■ Task directions ■
From the entries below, reproduce exactly the line containing "ℂ) * I)).im = 0 ∧", the line containing "have hρS : ρ", and every line in between, with nothing added.

Saved entries:
= = = =
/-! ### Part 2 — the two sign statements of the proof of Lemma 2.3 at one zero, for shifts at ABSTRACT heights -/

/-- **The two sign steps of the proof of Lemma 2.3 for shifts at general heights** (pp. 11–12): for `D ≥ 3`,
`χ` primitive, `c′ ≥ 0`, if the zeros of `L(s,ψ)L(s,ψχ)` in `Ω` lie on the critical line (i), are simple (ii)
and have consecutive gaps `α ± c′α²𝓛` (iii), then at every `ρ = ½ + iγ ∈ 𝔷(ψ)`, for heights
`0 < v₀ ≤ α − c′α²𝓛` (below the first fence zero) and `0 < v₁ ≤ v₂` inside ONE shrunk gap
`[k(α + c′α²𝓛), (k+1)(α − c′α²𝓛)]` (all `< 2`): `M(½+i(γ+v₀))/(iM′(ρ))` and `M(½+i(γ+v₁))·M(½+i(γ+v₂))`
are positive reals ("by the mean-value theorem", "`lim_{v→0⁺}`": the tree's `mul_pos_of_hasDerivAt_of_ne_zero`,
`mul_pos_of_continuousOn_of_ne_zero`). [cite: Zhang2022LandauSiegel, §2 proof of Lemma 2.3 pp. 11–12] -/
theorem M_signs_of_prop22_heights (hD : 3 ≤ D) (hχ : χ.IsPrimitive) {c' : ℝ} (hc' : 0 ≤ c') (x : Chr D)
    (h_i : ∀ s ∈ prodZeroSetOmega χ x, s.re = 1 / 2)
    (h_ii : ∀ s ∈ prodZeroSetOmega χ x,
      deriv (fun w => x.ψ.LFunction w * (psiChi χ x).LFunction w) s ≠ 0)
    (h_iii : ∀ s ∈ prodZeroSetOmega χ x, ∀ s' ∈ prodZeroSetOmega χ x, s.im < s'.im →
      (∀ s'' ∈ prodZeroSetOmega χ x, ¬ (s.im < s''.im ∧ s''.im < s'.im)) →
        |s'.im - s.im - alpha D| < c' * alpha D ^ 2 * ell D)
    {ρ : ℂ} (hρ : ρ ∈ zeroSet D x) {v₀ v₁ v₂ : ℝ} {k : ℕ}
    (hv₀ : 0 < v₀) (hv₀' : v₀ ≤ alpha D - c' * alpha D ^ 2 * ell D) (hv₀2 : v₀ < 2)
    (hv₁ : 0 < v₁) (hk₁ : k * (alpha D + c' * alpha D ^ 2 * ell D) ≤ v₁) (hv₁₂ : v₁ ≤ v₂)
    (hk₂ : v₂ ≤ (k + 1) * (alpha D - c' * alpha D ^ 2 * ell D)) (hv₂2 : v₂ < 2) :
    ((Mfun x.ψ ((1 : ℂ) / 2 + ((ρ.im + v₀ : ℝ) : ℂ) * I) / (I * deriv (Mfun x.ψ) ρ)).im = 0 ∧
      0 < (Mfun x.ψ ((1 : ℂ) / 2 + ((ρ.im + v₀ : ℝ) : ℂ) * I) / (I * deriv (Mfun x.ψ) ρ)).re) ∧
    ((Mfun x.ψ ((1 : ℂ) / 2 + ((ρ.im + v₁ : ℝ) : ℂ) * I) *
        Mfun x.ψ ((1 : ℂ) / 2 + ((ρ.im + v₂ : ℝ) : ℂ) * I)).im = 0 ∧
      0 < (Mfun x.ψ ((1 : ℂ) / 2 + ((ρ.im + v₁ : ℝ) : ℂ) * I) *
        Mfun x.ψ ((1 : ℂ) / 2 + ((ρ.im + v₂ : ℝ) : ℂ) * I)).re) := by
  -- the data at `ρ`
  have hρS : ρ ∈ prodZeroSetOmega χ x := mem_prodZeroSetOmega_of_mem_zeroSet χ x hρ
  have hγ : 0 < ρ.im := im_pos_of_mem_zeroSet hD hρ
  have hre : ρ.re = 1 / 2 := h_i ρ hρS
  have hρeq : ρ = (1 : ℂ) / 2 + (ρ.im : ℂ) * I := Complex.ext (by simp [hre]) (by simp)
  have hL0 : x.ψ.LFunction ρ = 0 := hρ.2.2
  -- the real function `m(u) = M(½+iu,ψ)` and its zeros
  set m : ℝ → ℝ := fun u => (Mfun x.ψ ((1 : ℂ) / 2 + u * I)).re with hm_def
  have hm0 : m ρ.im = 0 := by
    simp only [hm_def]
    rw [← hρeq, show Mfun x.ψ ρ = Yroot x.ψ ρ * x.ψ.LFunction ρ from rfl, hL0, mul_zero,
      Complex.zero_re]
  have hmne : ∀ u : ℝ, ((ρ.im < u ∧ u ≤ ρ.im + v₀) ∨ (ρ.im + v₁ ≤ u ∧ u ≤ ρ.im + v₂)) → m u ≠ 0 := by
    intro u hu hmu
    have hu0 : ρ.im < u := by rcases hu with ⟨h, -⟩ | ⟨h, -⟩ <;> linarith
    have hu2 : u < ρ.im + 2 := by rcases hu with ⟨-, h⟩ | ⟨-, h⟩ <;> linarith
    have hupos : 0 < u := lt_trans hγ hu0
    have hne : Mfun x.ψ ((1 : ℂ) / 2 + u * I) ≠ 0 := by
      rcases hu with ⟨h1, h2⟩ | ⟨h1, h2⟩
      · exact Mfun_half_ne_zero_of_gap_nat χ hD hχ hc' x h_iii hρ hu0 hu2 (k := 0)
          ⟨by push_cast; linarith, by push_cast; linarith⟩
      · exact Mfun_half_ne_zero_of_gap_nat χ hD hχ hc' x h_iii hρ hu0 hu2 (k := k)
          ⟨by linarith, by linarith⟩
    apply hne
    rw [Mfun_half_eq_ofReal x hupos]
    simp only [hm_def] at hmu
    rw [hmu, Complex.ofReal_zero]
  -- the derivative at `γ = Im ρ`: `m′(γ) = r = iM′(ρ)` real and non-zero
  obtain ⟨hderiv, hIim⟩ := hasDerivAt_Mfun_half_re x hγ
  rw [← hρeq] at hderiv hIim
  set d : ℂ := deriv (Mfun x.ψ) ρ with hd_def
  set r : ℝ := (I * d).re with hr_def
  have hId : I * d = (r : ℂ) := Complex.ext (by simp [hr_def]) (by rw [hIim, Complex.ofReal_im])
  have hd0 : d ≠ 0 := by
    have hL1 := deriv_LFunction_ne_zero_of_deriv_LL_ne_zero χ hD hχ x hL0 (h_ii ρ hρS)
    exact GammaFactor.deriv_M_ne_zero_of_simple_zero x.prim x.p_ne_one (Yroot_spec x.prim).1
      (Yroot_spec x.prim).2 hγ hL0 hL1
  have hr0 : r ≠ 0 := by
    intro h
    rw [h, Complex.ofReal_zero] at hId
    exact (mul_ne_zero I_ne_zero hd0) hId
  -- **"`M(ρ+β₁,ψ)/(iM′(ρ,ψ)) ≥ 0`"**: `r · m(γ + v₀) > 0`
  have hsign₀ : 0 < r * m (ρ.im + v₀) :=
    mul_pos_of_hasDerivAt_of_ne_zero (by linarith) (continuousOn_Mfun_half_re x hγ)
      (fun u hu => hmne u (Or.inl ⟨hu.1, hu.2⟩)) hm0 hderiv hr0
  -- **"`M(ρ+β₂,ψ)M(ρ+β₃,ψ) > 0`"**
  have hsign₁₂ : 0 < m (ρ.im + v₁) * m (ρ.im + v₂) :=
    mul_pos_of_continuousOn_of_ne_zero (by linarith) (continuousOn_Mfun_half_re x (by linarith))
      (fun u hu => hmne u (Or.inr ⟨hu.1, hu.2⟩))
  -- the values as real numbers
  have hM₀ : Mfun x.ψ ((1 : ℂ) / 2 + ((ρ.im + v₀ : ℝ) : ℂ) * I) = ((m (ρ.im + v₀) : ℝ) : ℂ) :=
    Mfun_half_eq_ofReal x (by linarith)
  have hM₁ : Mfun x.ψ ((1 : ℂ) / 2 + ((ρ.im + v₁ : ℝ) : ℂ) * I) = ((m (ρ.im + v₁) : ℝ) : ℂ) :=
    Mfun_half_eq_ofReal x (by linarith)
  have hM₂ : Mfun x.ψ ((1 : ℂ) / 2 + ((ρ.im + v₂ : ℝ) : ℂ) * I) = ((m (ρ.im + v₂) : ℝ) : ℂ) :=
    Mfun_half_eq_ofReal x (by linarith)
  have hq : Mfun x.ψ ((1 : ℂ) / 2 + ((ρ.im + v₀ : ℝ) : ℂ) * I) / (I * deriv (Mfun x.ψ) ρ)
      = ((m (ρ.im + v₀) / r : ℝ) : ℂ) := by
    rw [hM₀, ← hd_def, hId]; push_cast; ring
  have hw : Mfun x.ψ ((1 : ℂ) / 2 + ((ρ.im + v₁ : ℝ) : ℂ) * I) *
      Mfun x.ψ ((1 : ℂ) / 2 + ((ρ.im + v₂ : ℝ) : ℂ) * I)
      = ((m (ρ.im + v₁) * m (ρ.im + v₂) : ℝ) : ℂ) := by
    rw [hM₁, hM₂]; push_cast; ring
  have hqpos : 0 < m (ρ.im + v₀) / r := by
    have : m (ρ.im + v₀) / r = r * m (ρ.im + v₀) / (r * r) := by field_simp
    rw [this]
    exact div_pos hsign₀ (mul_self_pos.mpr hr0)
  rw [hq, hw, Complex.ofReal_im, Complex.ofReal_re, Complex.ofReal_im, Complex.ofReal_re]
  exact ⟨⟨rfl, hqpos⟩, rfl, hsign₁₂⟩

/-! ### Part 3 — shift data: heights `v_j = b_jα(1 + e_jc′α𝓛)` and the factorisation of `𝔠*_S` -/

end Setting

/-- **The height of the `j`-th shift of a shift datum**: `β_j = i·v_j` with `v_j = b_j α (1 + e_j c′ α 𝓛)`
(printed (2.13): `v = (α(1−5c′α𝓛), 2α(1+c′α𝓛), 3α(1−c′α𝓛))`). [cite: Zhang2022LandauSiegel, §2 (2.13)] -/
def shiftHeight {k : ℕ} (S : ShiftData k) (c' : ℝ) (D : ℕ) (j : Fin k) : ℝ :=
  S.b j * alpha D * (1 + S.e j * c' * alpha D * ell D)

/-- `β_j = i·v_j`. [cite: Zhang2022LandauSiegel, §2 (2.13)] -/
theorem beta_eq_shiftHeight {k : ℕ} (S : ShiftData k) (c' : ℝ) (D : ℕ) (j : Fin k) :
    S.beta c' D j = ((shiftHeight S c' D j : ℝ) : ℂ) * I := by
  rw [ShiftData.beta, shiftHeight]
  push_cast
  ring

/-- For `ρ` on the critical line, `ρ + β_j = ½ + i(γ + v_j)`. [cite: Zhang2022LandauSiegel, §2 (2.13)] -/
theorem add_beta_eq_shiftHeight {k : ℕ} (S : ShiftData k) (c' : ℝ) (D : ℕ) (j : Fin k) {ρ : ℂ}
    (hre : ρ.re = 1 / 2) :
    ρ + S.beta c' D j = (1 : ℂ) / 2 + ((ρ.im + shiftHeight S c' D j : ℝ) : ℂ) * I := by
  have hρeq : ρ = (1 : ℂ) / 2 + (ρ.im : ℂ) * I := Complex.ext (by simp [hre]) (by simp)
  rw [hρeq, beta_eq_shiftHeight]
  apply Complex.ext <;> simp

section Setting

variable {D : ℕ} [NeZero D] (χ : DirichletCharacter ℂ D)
= = = =
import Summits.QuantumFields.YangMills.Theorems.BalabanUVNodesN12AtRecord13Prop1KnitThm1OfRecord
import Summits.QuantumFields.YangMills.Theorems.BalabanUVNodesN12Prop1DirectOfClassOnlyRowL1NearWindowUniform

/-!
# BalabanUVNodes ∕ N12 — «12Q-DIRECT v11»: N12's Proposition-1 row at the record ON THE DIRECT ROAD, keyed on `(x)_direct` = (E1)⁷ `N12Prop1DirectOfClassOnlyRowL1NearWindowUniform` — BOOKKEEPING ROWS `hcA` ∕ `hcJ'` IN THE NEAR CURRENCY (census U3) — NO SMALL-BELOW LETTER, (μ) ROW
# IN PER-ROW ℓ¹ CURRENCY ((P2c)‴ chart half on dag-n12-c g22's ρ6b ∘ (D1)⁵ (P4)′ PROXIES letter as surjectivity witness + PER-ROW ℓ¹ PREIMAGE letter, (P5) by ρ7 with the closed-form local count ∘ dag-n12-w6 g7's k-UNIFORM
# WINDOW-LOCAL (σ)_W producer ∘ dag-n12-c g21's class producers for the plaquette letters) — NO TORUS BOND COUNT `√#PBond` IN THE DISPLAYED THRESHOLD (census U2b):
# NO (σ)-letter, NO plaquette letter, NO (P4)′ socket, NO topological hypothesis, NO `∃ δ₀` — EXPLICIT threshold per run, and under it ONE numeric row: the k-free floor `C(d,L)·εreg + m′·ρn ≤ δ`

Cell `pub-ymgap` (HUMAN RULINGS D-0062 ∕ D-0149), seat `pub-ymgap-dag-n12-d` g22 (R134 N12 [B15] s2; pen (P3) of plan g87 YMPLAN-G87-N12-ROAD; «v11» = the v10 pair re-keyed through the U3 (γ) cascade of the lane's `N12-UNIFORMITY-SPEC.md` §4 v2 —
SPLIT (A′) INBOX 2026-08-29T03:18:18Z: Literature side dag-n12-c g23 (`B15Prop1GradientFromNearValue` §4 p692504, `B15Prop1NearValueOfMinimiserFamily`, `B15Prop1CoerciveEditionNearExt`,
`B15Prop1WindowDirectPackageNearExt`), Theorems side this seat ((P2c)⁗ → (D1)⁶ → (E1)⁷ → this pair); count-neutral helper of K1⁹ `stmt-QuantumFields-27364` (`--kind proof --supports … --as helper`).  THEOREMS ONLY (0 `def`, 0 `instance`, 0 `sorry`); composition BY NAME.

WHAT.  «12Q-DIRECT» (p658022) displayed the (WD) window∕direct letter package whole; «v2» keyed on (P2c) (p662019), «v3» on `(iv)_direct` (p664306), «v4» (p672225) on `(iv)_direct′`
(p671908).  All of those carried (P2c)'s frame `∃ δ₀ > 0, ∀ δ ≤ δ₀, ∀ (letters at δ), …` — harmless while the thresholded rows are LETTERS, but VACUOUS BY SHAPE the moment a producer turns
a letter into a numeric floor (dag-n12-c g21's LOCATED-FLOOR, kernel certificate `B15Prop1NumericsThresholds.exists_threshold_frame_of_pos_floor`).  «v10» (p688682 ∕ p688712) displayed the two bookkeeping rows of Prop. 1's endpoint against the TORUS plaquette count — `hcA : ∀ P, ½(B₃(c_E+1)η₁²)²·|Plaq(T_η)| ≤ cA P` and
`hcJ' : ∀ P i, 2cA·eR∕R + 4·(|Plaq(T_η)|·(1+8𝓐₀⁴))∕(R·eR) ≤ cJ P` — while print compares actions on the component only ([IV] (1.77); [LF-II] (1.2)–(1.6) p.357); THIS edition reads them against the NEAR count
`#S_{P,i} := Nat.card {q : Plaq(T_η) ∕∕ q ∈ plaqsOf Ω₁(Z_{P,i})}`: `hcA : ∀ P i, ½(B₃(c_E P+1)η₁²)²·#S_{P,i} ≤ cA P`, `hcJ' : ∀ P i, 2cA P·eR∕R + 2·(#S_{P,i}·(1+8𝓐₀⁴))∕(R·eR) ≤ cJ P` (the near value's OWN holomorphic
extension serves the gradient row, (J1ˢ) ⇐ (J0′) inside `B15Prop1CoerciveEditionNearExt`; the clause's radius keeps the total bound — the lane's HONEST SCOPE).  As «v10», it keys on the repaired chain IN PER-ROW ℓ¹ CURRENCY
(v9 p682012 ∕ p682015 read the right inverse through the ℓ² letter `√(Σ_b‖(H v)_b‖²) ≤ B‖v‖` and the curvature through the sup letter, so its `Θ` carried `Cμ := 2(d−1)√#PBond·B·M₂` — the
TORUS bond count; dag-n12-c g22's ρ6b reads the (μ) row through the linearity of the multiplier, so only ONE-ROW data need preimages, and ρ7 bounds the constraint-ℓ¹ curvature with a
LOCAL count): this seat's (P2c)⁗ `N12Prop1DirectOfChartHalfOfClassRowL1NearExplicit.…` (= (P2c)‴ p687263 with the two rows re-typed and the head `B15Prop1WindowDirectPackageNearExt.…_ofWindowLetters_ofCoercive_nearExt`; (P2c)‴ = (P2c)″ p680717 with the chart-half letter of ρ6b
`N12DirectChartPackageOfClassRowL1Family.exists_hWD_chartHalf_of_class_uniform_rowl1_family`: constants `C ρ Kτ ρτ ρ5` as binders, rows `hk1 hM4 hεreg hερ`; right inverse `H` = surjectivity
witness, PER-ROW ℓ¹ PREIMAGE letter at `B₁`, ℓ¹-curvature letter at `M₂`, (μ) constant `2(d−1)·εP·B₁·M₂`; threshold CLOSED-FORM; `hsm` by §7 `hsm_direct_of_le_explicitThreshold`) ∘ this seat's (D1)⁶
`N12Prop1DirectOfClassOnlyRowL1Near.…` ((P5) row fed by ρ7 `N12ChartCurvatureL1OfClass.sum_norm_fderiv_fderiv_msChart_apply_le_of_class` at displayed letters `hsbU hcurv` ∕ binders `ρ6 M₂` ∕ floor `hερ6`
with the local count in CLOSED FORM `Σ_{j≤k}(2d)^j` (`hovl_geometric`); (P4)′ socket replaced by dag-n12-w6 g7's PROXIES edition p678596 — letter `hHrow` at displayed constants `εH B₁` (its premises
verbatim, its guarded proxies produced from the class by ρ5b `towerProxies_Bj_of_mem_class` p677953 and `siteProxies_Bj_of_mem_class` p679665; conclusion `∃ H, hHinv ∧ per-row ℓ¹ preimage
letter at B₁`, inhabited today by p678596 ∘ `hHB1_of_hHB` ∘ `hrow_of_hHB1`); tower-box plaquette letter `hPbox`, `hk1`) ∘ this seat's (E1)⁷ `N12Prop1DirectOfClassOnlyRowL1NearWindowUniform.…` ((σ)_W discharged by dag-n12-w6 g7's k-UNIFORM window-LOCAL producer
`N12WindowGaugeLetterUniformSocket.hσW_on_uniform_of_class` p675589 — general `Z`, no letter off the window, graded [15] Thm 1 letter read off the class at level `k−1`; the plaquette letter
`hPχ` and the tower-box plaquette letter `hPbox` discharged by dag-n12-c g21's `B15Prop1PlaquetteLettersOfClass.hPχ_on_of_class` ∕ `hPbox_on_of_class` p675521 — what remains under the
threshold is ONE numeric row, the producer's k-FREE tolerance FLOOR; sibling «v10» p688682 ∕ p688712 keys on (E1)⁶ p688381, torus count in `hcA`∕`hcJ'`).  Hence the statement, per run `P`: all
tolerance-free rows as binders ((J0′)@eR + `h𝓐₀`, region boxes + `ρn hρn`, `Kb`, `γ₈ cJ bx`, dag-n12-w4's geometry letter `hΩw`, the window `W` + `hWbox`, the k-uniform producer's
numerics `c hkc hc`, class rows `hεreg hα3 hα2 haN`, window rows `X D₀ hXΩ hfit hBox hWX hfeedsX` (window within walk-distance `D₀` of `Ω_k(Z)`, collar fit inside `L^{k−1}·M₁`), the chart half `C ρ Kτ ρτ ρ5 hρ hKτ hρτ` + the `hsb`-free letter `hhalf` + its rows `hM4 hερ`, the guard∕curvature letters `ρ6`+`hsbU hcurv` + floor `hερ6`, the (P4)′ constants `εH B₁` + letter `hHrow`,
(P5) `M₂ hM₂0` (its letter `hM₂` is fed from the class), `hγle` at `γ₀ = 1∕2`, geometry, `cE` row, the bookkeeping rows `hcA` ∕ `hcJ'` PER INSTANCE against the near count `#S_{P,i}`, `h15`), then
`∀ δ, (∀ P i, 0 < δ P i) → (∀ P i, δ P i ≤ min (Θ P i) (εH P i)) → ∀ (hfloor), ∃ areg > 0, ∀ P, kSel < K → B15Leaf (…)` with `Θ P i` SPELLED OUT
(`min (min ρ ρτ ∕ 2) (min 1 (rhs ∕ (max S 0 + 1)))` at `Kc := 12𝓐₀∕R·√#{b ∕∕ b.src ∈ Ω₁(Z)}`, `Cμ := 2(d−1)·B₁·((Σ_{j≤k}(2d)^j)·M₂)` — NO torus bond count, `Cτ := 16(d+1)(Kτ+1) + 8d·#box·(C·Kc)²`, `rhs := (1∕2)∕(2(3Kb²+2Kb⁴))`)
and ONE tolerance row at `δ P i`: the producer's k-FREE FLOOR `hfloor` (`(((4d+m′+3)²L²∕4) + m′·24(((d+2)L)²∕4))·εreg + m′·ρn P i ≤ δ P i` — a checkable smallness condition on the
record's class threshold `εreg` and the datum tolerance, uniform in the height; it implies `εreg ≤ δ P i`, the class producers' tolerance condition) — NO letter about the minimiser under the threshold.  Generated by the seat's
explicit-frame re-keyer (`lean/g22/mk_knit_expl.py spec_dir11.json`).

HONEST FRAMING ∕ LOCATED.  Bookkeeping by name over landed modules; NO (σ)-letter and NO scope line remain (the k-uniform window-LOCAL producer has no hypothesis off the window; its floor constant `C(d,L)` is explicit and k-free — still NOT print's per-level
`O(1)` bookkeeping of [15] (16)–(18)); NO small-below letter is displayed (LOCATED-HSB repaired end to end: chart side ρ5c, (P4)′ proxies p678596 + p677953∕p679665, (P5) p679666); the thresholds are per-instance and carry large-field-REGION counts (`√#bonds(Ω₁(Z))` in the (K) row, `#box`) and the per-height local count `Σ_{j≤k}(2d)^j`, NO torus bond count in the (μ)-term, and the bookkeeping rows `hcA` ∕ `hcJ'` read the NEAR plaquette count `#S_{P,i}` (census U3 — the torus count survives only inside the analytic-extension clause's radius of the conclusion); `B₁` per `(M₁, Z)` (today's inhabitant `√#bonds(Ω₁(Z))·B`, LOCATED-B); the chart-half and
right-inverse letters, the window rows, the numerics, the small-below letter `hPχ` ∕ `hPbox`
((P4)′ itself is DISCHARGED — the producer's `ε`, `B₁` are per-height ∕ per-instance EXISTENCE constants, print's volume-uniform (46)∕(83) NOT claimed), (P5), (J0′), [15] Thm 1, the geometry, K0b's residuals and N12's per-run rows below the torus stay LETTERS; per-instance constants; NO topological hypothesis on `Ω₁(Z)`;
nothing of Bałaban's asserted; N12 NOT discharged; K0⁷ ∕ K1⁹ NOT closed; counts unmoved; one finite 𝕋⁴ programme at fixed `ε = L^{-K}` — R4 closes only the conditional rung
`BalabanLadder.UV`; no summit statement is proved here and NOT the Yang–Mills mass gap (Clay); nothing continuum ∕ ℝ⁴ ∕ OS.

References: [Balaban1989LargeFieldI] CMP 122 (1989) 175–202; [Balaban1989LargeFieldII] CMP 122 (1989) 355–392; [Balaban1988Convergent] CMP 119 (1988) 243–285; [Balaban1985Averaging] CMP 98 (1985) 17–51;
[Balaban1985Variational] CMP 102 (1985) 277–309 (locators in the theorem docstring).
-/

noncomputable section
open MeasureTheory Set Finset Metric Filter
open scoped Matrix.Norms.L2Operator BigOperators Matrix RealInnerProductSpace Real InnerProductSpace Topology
= = = =
■ Result for this exercise ■
        Mfun x.ψ ((1 : ℂ) / 2 + ((ρ.im + v₂ : ℝ) : ℂ) * I)).im = 0 ∧
      0 < (Mfun x.ψ ((1 : ℂ) / 2 + ((ρ.im + v₁ : ℝ) : ℂ) * I) *
        Mfun x.ψ ((1 : ℂ) / 2 + ((ρ.im + v₂ : ℝ) : ℂ) * I)).re) := by
  -- the data at `ρ`
  have hρS : ρ ∈ prodZeroSetOmega χ x := mem_prodZeroSetOmega_of_mem_zeroSet χ x hρ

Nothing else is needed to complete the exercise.